7. The method according to any one of claims 1-6, wherein the obtaining of the commodity packing diagram corresponding to the target commodity comprises:

acquiring a target document containing the commodity packaging diagram;

and extracting the commodity packaging drawing from the target document.

8. The method according to any one of claims 1-6, wherein the identifying text content in the package map of the commodity based on an Optical Character Recognition (OCR) technique comprises:

in response to the intercepting operation, the commodity packing diagram is segmented into at least one sub-image;

and performing character recognition on the at least one sub-image based on the OCR technology to obtain the text content.

9. The method according to any one of claims 1-6, wherein the identifying text content in the package map of the commodity based on an Optical Character Recognition (OCR) technique comprises:

identifying and extracting at least one target area from the commodity packaging diagram based on a target detection algorithm, wherein the target area comprises character information;

and performing character recognition on the at least one target area based on the OCR technology to obtain the text content.

10. The method according to any one of claims 1-6, wherein said abnormally labeling the first difference portion in the text content comprises:

in the text content, adjusting the font and/or the font size of the first difference part;

and carrying out color labeling on the adjusted first difference part.

11. The method according to any one of claims 1-6, further comprising:

comparing the document content with the text content to determine a second difference portion different from the text content in the document content;

performing exception marking on the second difference part in the document content;

and displaying the marked document content.

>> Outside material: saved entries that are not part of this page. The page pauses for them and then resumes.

/-!
# R-W WINDOW-TABLE, W1 ROW 7 DECIDED UNCONDITIONALLY (inhabited side): `73 + 2¹³·7⁷·941² = 3¹⁶·103³·127` at `l = 127` — the hull licence S_H HOLDS at EVERY
# genuine Θ-volume datum over `(ratPoint (73/5973865915867209), 127)`, with NO local-type hypothesis

PROOF-ONLY file (D-0012; 0 definitions, 0 `Prop` facts) of the abc-iut cell — D-0079 RESCUE sub-cell R-W «WINDOW Θ-SIDE INEQUALITY», W1 ROW
DECISIONS seat abc-iut-W-row-2 (gen 2); row 7 of HOME/plan/rescue/R-W/OPEN-10.md (sha16 1b0025ee7a8ba6d7, abc-iut-rw-num-lead):
`pilotDataOfK:frey-73-5973865915867136-5973865915867209:127`. It REMOVES the hypotheses (H) of this seat's gen-0 row theorems
`GenuineK.exists_qPinned_and_hull_chosen_triple_73_l127_of_localType` (p476815) / `…_of_localType_three` (p479390) — the wild local type `e(K_x/ℚ_p) = 30·l` resp. `60·l`
(and the 3-adic different bound) at the bad fibre over `3` — by the recipe of abc-iut-W-row-1 gen 2's rows 1–4 (`WRowFrey283Unconditional*`) /
abc-iut-w4-d094's row 5 (`WRowFrey343Inhabited`): the bad completions over each bad prime are isometrically `ℚ_p`-isomorphic at `d_mod = 1` (this
seat's `Cor312Prov.nonempty_algEquiv_kOf_of_finrank_eq_one`, `WRow.absRamificationIdx_kOf_eq_of_finrank_eq_one`), so the ramification index is ONE
unknown `e_p` per prime, constrained only by the tree's LOWER bounds (`3810 ∣ e_3`; `1905 ∣ e_{7}`; `1905 ∣ e_{73}`; `635 ∣ e_{103}`; `1905 ∣ e_{941}` — this seat's `AbcOfSGenuineKWildInhabitedRow73Packages` (any level `l`)),
and the socket (`Cor312Prov.licence_settingPrVolSharp_pilotDataOfK_of_orders_rat`, abc-iut-W-row-1 gen 0 over abc-iut-w4-d036's exact cell) is fed
ONE-SIDED data valid for every such `e`: `D = 2e − 1` at the wild `3` (abc-iut-W-neg-1's `GenuineK.sub_one_div_le_differentOrd_kOf_wild_ratPoint`,
Eisenstein radical of the Tate parameter), `D = e − 1` at the tame poles, `ρin = ⌊e/(p−1)⌋` (abc-iut-c312-5's integer slot, `WRow.inner_witness_slot`)
resp. `1`, `ρout = min(p^a − a·e, p^b − b·e)` (`WRow.outer_member_min`); the integer cells hold for EVERY admissible `e` (`AbcOfSGenuineKWildInhabitedUCellsB`, no case split
over the `63` labels). TAKES NO SIDE on [IUTchIII] Cor. 3.12 (S. Mochizuki, *Inter-universal Teichmüller theory III*, Cor. 3.12 p. 173–174; Step (xi-f)
p. 184) or on any author; «inhabited as typed» ≠ «asserted in print».

WHAT IS PROVED (namespace `Summit.ABC.IUTFork.Conditional`): **`WRow.licence_frey73_l127_unconditional`** — for EVERY genuine Θ-volume datum `T` at
`(ratPoint (73/5973865915867209), 127)`, EVERY analytic choice of the `p`-adic logarithms and EVERY pair of realising Θ- and q-ideles, abc-iut-c312-1's
`Thm311ToCor312.Licence` HOLDS at `settingPrVolSharp (pilotDataOfK T.D T.K) …`; **`WRow.exists_qPinned_and_hull_frey73_l127`** — hence branch C's
«∃ ρ qK, QPinned ∧ PilotKummerCompatHull» (the per-datum S_H object of the window certificates' binder `hSHwBad`, p453137 / p450130) is INHABITED there,
for any columns (the gen-0 theorems are the instance `logv := analyticLogv`, ideles := the CHOSEN ones, with (H) deleted).
READING (neutral; numbers, not adjectives): at this Szpiro-BAD admissible-candidate row OUR typed hull clause holds at OUR sharp genuine `K`-setting for
the whole datum class; no number-level and no local-type hypothesis is consumed. Admissibility / (P6) of `(ratPoint λ, 127)` and NON-EMPTINESS of the
datum type are NOT claimed. HONEST SCOPE: OUR sharp containers; STRONGER-THAN-PRINT hull reading; nothing about the printed inequality or any
author's intended hull; typed ≠ proved; instantiated ≠ endorsed; no abc claim.
[cite: Mochizuki2012, IUTchI Def. 3.1 (b),(c) pp. 61–62, Rmk. 3.1.5 p. 65, Ex. 3.2 (iv) p. 71; IUTchIII Cor. 3.12 Step (xi-f) p. 184; IUTchIV Prop. 1.1 p. 9, Prop. 1.2 (i)(ii) p. 10, Prop. 1.4 (ii) p. 13, Cor. 2.2 (ii) proof (P5) p. 46]
[cite: DupuyHilado2025, §3.3, §3.4, §4.9, §4.12] [cite: NeukirchANT1999, Ch. II (5.5)–(5.7)] [cite: CasselsFrohlichANT1967, Ch. VII Prop. 1.2 (ii)]
[claim: Mochizuki2012, status: disputed] for every IUT sentence.
-/

noncomputable section

open Set Function Metric NumberField IsDedekindDomain

namespace Summit.ABC.IUTFork.Conditional

open Thm311 Thm311.Real Cor312 Cor312Vol Cor312Prov Literature.IUT.LogThetaLattice Literature.IUT.LogVolume
  Literature.IUT.HodgeTheaters Literature.IUT.LogVolume.Cor22
open Literature.NumberTheory.NumberFields Literature.NumberTheory.GaloisRepresentations.Ultrametric
open Literature.NumberTheory.DiophantineGeometry Literature.NumberTheory.DiophantineGeometry.GenEll
import Summits.AtomisticToContinuum.Crystallization.Theorems.SquareWellLayerCakeStackingFaultSparsityOffBoxDefs

/-!
# `StackingFaultSparsity` (stmt-AtomisticToContinuum-14296), line `Sketch`: kernel certificates of the
off-box scale gap, part 6 of 6 (stub `stub_offBoxGrid`)

Each theorem below evaluates the interval checker `obCheck p₁ p₂` of
`Theorems/SquareWellLayerCakeStackingFaultSparsityOffBoxDefs.lean` on one interval `[p₁, p₂]/10⁴` of the
certificate grid in `c = h/a` (116 consecutive intervals covering `[1/4, 4]`), by `decide +kernel`: the
structural floor-sum loops `hcpSumLoopI` (GMP arithmetic in the kernel, `46` layer sums of `441` terms at
each end point) and exact `ℚ` arithmetic for the tails, the aggregates and the segment test.  About `10 s`
of kernel time per interval.  The grid (design script `numerics/cert_design2.py`, exact twin
`numerics/obcheck.py` in the lead folder) is finest just outside the box edges `c = 0.78`, `c = 0.85`
(steps `6·10⁻⁴`) where the margin of the scale gap is `≈ 5·10⁻³`.  All `[folklore]` certified numerics.
-/

namespace Summit.AtomisticToContinuum.Crystallization.Theorems.SquareWellLayerCake.StackingFaultSparsity

/-- Kernel certificate: the interval checker accepts `[8711, 8741]/10⁴`. [folklore] -/
theorem obCheck_8711_8741 : obCheck 8711 8741 = true := by
  decide +kernel

/-- Kernel certificate: the interval checker accepts `[8741, 8781]/10⁴`. [folklore] -/
theorem obCheck_8741_8781 : obCheck 8741 8781 = true := by
  decide +kernel

/-- Kernel certificate: the interval checker accepts `[8781, 8831]/10⁴`. [folklore] -/
theorem obCheck_8781_8831 : obCheck 8781 8831 = true := by
  decide +kernel

/-- Kernel certificate: the interval checker accepts `[8831, 8891]/10⁴`. [folklore] -/
theorem obCheck_8831_8891 : obCheck 8831 8891 = true := by
  decide +kernel

/-- Kernel certificate: the interval checker accepts `[8891, 8971]/10⁴`. [folklore] -/
theorem obCheck_8891_8971 : obCheck 8891 8971 = true := by
  decide +kernel

/-- Kernel certificate: the interval checker accepts `[8971, 9071]/10⁴`. [folklore] -/
theorem obCheck_8971_9071 : obCheck 8971 9071 = true := by
  decide +kernel

/-- Kernel certificate: the interval checker accepts `[9071, 9221]/10⁴`. [folklore] -/
theorem obCheck_9071_9221 : obCheck 9071 9221 = true := by
  decide +kernel

/-- Kernel certificate: the interval checker accepts `[9221, 9421]/10⁴`. [folklore] -/
theorem obCheck_9221_9421 : obCheck 9221 9421 = true := by
  decide +kernel

/-- Kernel certificate: the interval checker accepts `[9421, 9721]/10⁴`. [folklore] -/
theorem obCheck_9421_9721 : obCheck 9421 9721 = true := by
  decide +kernel

/-- Kernel certificate: the interval checker accepts `[9721, 10221]/10⁴`. [folklore] -/
theorem obCheck_9721_10221 : obCheck 9721 10221 = true := by
  decide +kernel

/-- Kernel certificate: the interval checker accepts `[10221, 15221]/10⁴`. [folklore] -/
theorem obCheck_10221_15221 : obCheck 10221 15221 = true := by
  decide +kernel

/-- Kernel certificate: the interval checker accepts `[15221, 20221]/10⁴`. [folklore] -/
theorem obCheck_15221_20221 : obCheck 15221 20221 = true := by
  decide +kernel

/-- Kernel certificate: the interval checker accepts `[20221, 25221]/10⁴`. [folklore] -/
theorem obCheck_20221_25221 : obCheck 20221 25221 = true := by
  decide +kernel

/-- Kernel certificate: the interval checker accepts `[25221, 30221]/10⁴`. [folklore] -/
theorem obCheck_25221_30221 : obCheck 25221 30221 = true := by
  decide +kernel

/-- Kernel certificate: the interval checker accepts `[30221, 35221]/10⁴`. [folklore] -/
theorem obCheck_30221_35221 : obCheck 30221 35221 = true := by
  decide +kernel

/-- Kernel certificate: the interval checker accepts `[35221, 40000]/10⁴`. [folklore] -/
theorem obCheck_35221_40000 : obCheck 35221 40000 = true := by
  decide +kernel

end Summit.AtomisticToContinuum.Crystallization.Theorems.SquareWellLayerCake.StackingFaultSparsity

12. The method according to any one of claims 1-6, further comprising:

sending prompt information, wherein the prompt information is used for prompting the checking and/or the modification of the first difference part in the commodity packaging diagram;

and/or the presence of a gas in the gas,

and generating and displaying a checking report, wherein the checking report comprises at least one of the corresponding relation between the first attribute field and the first attribute value, the corresponding relation between the third attribute field and the third attribute value and the first nutrient component information of the target commodity in the text content.

13. A commodity information processing device based on Robot Process Automation (RPA) and Artificial Intelligence (AI), which is applied to an RPA robot and comprises:

14. The apparatus of claim 13, wherein the alignment module is configured to:

15. The apparatus of claim 14, wherein the alignment module is further configured to:

16. The apparatus of claim 13, wherein the alignment module is configured to:

17. The apparatus of claim 13, wherein the text content includes first nutritional component information of the target product, the apparatus further comprising:

the first processing module is used for extracting the first nutrient component information from the text content; aiming at any component information in the first nutritional component information, a regular expression matched with the any component information is obtained; matching the regular expression with the any component information; and if not, performing replacement processing on any component information based on the regular expression.

18. An electronic device comprising a memory, a processor, and a computer program stored on the memory and executable on the processor, the processor implementing the method of any of claims 1-12 when executing the computer program.

19. A non-transitory computer-readable storage medium, on which a computer program is stored, which, when being executed by a processor, carries out the method according to any one of claims 1-12.